§ Source material
import Summits.PneNP.PneNP.Theorems.ExpanderLinearGeneratorsResolutionNFreeColumnCount
import Summits.PneNP.PneNP.Theorems.ExpanderLinearGeneratorsResolutionNFreeColumnAlter
import HarnessLib

/-!
# The n-free resolution-size rung for expanding linear systems, XI: the altered master inequality

Support file for crux `stmt-PneNP-11442`
(`Summit.PneNP.PneNP.Theses.ExpanderLinearGenerators.ExpansionForcesDepthFregeSize`, the
expansion-scale law, uniform in the numbers `n` of variables and `m` of rows). Files IX (counting)
and X (alteration) combine into the MASTER INEQUALITY of the ALTERED restriction method
(`one_le_length_mul_alter`): if the row supports of `E : Fin m → LinEqMod 2 n` have size `≤ ℓ`,
form an `(r, c)`-boundary expander (`r ≥ 2`) and every variable lies in at most `Δ` rows (COLUMN
WEIGHT `≤ Δ`), then for every resolution refutation `π` of `sumEncoding 1 E`, every `L < c`,
`W < (c - L) r / 2`, `K`, and `1 ≤ s ≤ r`, with `Q = ⌊W/2⌋ + 1`,

  `1 ≤ |π| · ( 2^{ℓ(s-1)} ((2K+1)/(2K+2))^Q + (Q Δ)^s 2^{ℓ s} / (K+1)^{(L+1)s + ⌈c s⌉ - ℓ s} )`.

Neither `n` nor `m` occurs, and — unlike the master inequality of file III — there is NO overload
term charged to the rows: every sample `(u, y)` is used, after un-assigning the variables of its
overloaded rows (file X). A line of `π` left unsatisfied with `> W` unassigned literals by the
altered restriction has `Q` variables `T₀` on which either (few damaged) the sample avoids the
satisfying value on every undamaged assigned point — file IX's fibrewise count, first term — or
(many damaged) `s` distinct overloaded rows meet `T₀` (file X's extraction), a family chosen among
`≤ (QΔ)^s` and overloaded with probability `≤ 2^{ℓ s}/(K+1)^{(L+1+c-ℓ)s}` by file X's double
counting and expansion (`card_all_overloaded_le`) — second term. File XII turns this into the
n-free EXPONENTIAL law `|π| ≥ 2^{r^ε/(128 ℓ) - 1}` at column weight `Δ ≤ r^{(1-ε)ℓ/2 - 1}/2^ℓ`.

References: P. Beame, T. Pitassi, FOCS 1996; E. Ben-Sasson, A. Wigderson, J. ACM 48 (2001), §3,
§6, Thm. 6.5; N. Alon, J. Spencer, *The probabilistic method*, §3; J. Krajíček, *Proof complexity*
(CUP 2019), §13.4.
-/

namespace Summit.PneNP.PneNP.Theorems.ResNFree

set_option linter.dupNamespace false -- `Summit.PneNP.PneNP.…`: summit = sub-problem (D-0017)

open Finset Literature.Computability.Complexity Literature.Computability.MetaComplexity
open Summit.PneNP.PneNP.Theorems.ResKRestriction

variable {m n : ℕ}
/-! ### The gluing with explicit RSW inputs -/

/-- **Quasi-multiplicativity of the one-arm event from RSW inputs at the same parameter** (Nolin
2008, §6.2, proof of Thm. 27, Case 1, eq. (6.6); LSW 2002, §3, p. 8: inclusion and Harris chain),
the gluing of the tree's `triOneArm_quasiMult_euclid` with its five RSW inputs made explicit: if
under `P_t` the three open circuits `A(r, 2r)`, `r = a, 2a, 4a`, have probability `≥ cA` and the two
open crossings `C(b, 4b)`, `b = a, 2a`, probability `≥ cX`, then for `a ≥ 1000`, `R ≥ 8a`, `n ≤ R`,
`(cX cA)² cA · P_t(C(1, 2a)) · P_t(C(4a, R)) ≤ P_t(0 ↔ ∂Λ_n)`. [cite: Nolin2008, §6.2, proof of Thm. 27, Case 1, eq. (6.6) (arXiv 0711.4948: Thm. 26)] [cite: LawlerSchrammWernerEJP2002, §3 (p. 8)] -/
theorem triOneArm_quasiMult_of_bounds (t : unitInterval) {a : ℕ} (ha : 1000 ≤ a) {R : ℝ}
    (hR : 8 * (a : ℝ) ≤ R) {n : ℕ} (hn : (n : ℝ) ≤ R) {cA cX : ℝ} (hcA : 0 ≤ cA) (hcX : 0 ≤ cX)
    (hA : ∀ r : ℝ, (a : ℝ) ≤ r → r ≤ 4 * a →
      cA ≤ (triSitePercolation t).real (triOpenCircuit r (2 * r)))
    (hX : ∀ b : ℕ, a ≤ b → b ≤ 2 * a →
      cX ≤ (triSitePercolation t).real (triOpenCrossing b (4 * b))) :
    (cX * cA) * (cX * cA) * cA * ((triSitePercolation t).real (triOpenCrossing 1 (2 * a)) *
        (triSitePercolation t).real (triOpenCrossing (4 * a) R)) ≤
      (triSitePercolation t).real (triOneArm n) := by
  have ha0 : (0 : ℝ) < a := by exact_mod_cast (show 0 < a by omega)
  have ha' : (1000 : ℝ) ≤ a := by exact_mod_cast ha
  -- the events
  set D : Set (SiteConfig (Site 2)) := triOpenCrossing 1 (2 * a) with hDdef
  set Y : ℕ → Set (SiteConfig (Site 2)) := fun j =>
    if j = 0 then triOpenCrossing (a : ℝ) (4 * a) ∩ triOpenCircuit (a : ℝ) (2 * a)
    else if j = 1 then triOpenCrossing (2 * (a : ℝ)) (8 * a) ∩ triOpenCircuit (2 * (a : ℝ)) (4 * a)
    else triOpenCrossing (4 * (a : ℝ)) R ∩ triOpenCircuit (4 * (a : ℝ)) (8 * a) with hYdef
  have hY0 : Y 0 = (triOpenCrossing (a : ℝ) (4 * a) ∩ triOpenCircuit (a : ℝ) (2 * a)) := by
    simp [hYdef]
  have hY1 : Y 1 = (triOpenCrossing (2 * (a : ℝ)) (8 * a) ∩ triOpenCircuit (2 * (a : ℝ)) (4 * a)) := by
    simp [hYdef]
  have hY2 : Y 2 = (triOpenCrossing (4 * (a : ℝ)) R ∩ triOpenCircuit (4 * (a : ℝ)) (8 * a)) := by
    simp [hYdef]
  -- one finite set of sites determining everything
  set F : Finset (Site 2) := box 2 ⌈2 * (R + 1)⌉₊ with hF
  have hdetC : ∀ {R₁ R₂ : ℝ}, R₁ ≤ R₂ → R₂ ≤ R → DeterminedBy (triOpenCrossing R₁ R₂) ↑F :=
    fun hle hR₂ => (determinedBy_triOpenCrossing hle).mono
      (subset_box_of_norm_le fun v hv => hv.2.trans (by linarith))
  have hdetA : ∀ {R₁ R₂ : ℝ}, R₂ ≤ R → DeterminedBy (triOpenCircuit R₁ R₂) ↑F :=
    fun hR₂ => (determinedBy_triOpenCircuit _ _).mono
      (subset_box_of_norm_le fun v hv => hv.2.le.trans (by linarith))
  have hdetD : DeterminedBy D ↑F := hdetC (by linarith) (by linarith)
  have hdetY : ∀ j < 3, DeterminedBy (Y j) ↑F := by
    intro j hj
    interval_cases j
    · rw [hY0]; exact (hdetC (by linarith) (by linarith)).inter (hdetA (by linarith))
    · rw [hY1]; exact (hdetC (by linarith) (by linarith)).inter (hdetA (by linarith))
    · rw [hY2]; exact (hdetC (by linarith) le_rfl).inter (hdetA (by linarith))
  have hupY : ∀ j < 3, IsUpperSet (Y j) := by
    intro j hj
    interval_cases j
    · rw [hY0]; exact (isUpperSet_triOpenCrossing _ _).inter (isUpperSet_triOpenCircuit _ _)
    · rw [hY1]; exact (isUpperSet_triOpenCrossing _ _).inter (isUpperSet_triOpenCircuit _ _)
    · rw [hY2]; exact (isUpperSet_triOpenCrossing _ _).inter (isUpperSet_triOpenCircuit _ _)
  -- the inclusion
  have hincl : D ∩ ⋂ j < 3, Y j ⊆ triOneArm n := by
    rintro ω ⟨hωD, hωY⟩
    simp only [Set.mem_iInter] at hωY
    have h0 := hωY 0 (by norm_num); rw [hY0] at h0
    have h1 := hωY 1 (by norm_num); rw [hY1] at h1
    have h2 := hωY 2 (by norm_num); rw [hY2] at h2
    exact triOneArm_of_glue ha0 hR hn hωD h0 h1 h2
  -- Harris chain under `P_t`
  have hchain := sitePercolation_real_inter_iInter_ge t (F := F) (D := D) (Y := Y) hdetD
    (isUpperSet_triOpenCrossing _ _) (N := 3) hdetY hupY
  -- lower bounds for the three middle factors
  have hPA : ∀ {r : ℝ}, (a : ℝ) ≤ r → r ≤ 4 * a →
      cA ≤ (sitePercolation (Site 2) t).real (triOpenCircuit r (2 * r)) := fun hr hr' => hA _ hr hr'
  have hPX : ∀ {b : ℕ}, a ≤ b → b ≤ 2 * a →
      cX ≤ (sitePercolation (Site 2) t).real (triOpenCrossing b (4 * b)) := fun hb hb' => hX _ hb hb'
  have hb0 : cX * cA ≤ (sitePercolation (Site 2) t).real (Y 0) := by
    rw [hY0]
    calc cX * cA ≤ (sitePercolation (Site 2) t).real (triOpenCrossing (a : ℝ) (4 * a)) *
          (sitePercolation (Site 2) t).real (triOpenCircuit (a : ℝ) (2 * a)) :=
          mul_le_mul (hPX le_rfl (by omega)) (hPA le_rfl (by linarith)) hcA measureReal_nonneg
      _ ≤ _ := sitePercolation_harris t (hdetC (by linarith) (by linarith)) (hdetA (by linarith))
          (isUpperSet_triOpenCrossing _ _) (isUpperSet_triOpenCircuit _ _)
  have hb1 : cX * cA ≤ (sitePercolation (Site 2) t).real (Y 1) := by
    rw [hY1]
    have h2a : ((2 * a : ℕ) : ℝ) = 2 * (a : ℝ) := by push_cast; ring
    have hx := hPX (b := 2 * a) (by omega) le_rfl
    rw [h2a, show (4 : ℝ) * (2 * (a : ℝ)) = 8 * a by ring] at hx
    calc cX * cA ≤ (sitePercolation (Site 2) t).real (triOpenCrossing (2 * (a : ℝ)) (8 * a)) *
          (sitePercolation (Site 2) t).real (triOpenCircuit (2 * (a : ℝ)) (4 * a)) :=
          mul_le_mul hx (by
            have := hPA (r := 2 * (a : ℝ)) (by linarith) (by linarith)
            rwa [show (2 : ℝ) * (2 * (a : ℝ)) = 4 * a by ring] at this) hcA measureReal_nonneg
      _ ≤ _ := sitePercolation_harris t (hdetC (by linarith) (by linarith)) (hdetA (by linarith))
          (isUpperSet_triOpenCrossing _ _) (isUpperSet_triOpenCircuit _ _)
  have hb2 : (sitePercolation (Site 2) t).real (triOpenCrossing (4 * (a : ℝ)) R) * cA ≤
      (sitePercolation (Site 2) t).real (Y 2) := by
    rw [hY2]
    calc (sitePercolation (Site 2) t).real (triOpenCrossing (4 * (a : ℝ)) R) * cA
        ≤ (sitePercolation (Site 2) t).real (triOpenCrossing (4 * (a : ℝ)) R) *
          (sitePercolation (Site 2) t).real (triOpenCircuit (4 * (a : ℝ)) (8 * a)) :=
          mul_le_mul_of_nonneg_left (by
            have := hPA (r := 4 * (a : ℝ)) (by linarith) le_rfl
            rwa [show (2 : ℝ) * (4 * (a : ℝ)) = 8 * a by ring] at this) measureReal_nonneg
      _ ≤ _ := sitePercolation_harris t (hdetC (by linarith) le_rfl) (hdetA (by linarith))
          (isUpperSet_triOpenCrossing _ _) (isUpperSet_triOpenCircuit _ _)
  -- assemble
  have hprod : ∏ j ∈ Finset.range 3, (sitePercolation (Site 2) t).real (Y j) =
      (sitePercolation (Site 2) t).real (Y 0) * (sitePercolation (Site 2) t).real (Y 1) *
        (sitePercolation (Site 2) t).real (Y 2) := by
    simp [Finset.prod_range_succ]
  have hDn : 0 ≤ (sitePercolation (Site 2) t).real D := measureReal_nonneg
  have hcXA : 0 ≤ cX * cA := mul_nonneg hcX hcA
  calc cX * cA * (cX * cA) * cA * ((triSitePercolation t).real D *
        (triSitePercolation t).real (triOpenCrossing (4 * (a : ℝ)) R))
      = (sitePercolation (Site 2) t).real D * ((cX * cA) * (cX * cA) *
          ((sitePercolation (Site 2) t).real (triOpenCrossing (4 * (a : ℝ)) R) * cA)) := by
        show cX * cA * (cX * cA) * cA * ((sitePercolation (Site 2) t).real D *
          (sitePercolation (Site 2) t).real (triOpenCrossing (4 * (a : ℝ)) R)) = _
        ring
    _ ≤ (sitePercolation (Site 2) t).real D * ((sitePercolation (Site 2) t).real (Y 0) *
          (sitePercolation (Site 2) t).real (Y 1) * (sitePercolation (Site 2) t).real (Y 2)) := by
        refine mul_le_mul_of_nonneg_left ?_ hDn
        have h01 : (cX * cA) * (cX * cA) ≤ (sitePercolation (Site 2) t).real (Y 0) *
            (sitePercolation (Site 2) t).real (Y 1) :=
          mul_le_mul hb0 hb1 hcXA measureReal_nonneg
        exact mul_le_mul h01 hb2 (mul_nonneg measureReal_nonneg hcA)
          (mul_nonneg measureReal_nonneg measureReal_nonneg)
    _ = (sitePercolation (Site 2) t).real D *
          ∏ j ∈ Finset.range 3, (sitePercolation (Site 2) t).real (Y j) := by rw [hprod]
    _ ≤ (sitePercolation (Site 2) t).real (D ∩ ⋂ j < 3, Y j) := hchain
    _ ≤ (triSitePercolation t).real (triOneArm n) :=
        measureReal_mono hincl (measure_ne_top _ _)
open Real
open Literature.MathematicalPhysics.QuantumFieldTheory.Balaban1983to89
open B6QGQLower276 (X e blk B side chart mem_B sum_B sum_B_const card_cube blk_chart)
open Beta (Site siteOf windowMap siteOf_windowMap siteOf_add siteOf_sub)
open SupTorusDirichletForm (blockOf_siteOf blockOf_siteOf_of_mem)
open SupTorusDirichletFormCoercive (comp_siteOf_periodic)
open PeriodicSupTorusCarrier (exists_windowMap_siteOf natCast_mul_smul_eq)
open OneShotChartTorusRowsZd (blk_translate sum_B_translate)
open SupTorusBlockDistance (isPseudoDist_torus torus_sum_exp_le)
open SupTorusActionForm (action_injective action_sum_smul)
open SupTorusSupNormBound (action_surjective)
open SupTorusPointwiseRoadColumn (propagator_pointwise_decay_road)

variable {d : ℕ}

/-! ## §1. Covering maps read on representatives: the action lifts, deck translates are far apart -/

section Cover

variable (n s t : ℕ) [NeZero s] [NeZero t]
  (πf : Site d ((n + 1) * (s * t)) → Site d ((n + 1) * s)) (πc : Site d (s * t) → Site d s)
  (hπf : ∀ q : X d, πf (siteOf d ((n + 1) * (s * t)) q) = siteOf d ((n + 1) * s) q)
  (hπc : ∀ b : X d, πc (siteOf d (s * t) b) = siteOf d s b)

include hπf in
/-- The fine covering map reads the window representative: `πf x = σ_s(wm_{st} x)`. [folklore] -/
theorem cover_eq (x : Site d ((n + 1) * (s * t))) : πf x = siteOf d ((n + 1) * s) (windowMap d ((n + 1) * (s * t)) x) := by
  conv_lhs => rw [← siteOf_windowMap d ((n + 1) * (s * t)) x]
  exact hπf _

include hπf hπc in
/-- **THE BLOCK MAPS COMMUTE WITH THE COVERING**: `πc(bt_{st} x) = bt_s(πf x)`. [folklore] -/
theorem bt_cover (x : Site d ((n + 1) * (s * t))) :
    πc (siteOf d (s * t) (blk n (windowMap d ((n + 1) * (s * t)) x)))
      = siteOf d s (blk n (windowMap d ((n + 1) * s) (πf x))) := by
  rw [hπc, cover_eq n s t πf hπf x, blockOf_siteOf]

§ Exercise
For every line above that has "method" in it, copy the line.

§ Your solution
and X (alteration) combine into the MASTER INEQUALITY of the ALTERED restriction method
§6, Thm. 6.5; N. Alon, J. Spencer, *The probabilistic method*, §3; J. Krajíček, *Proof complexity*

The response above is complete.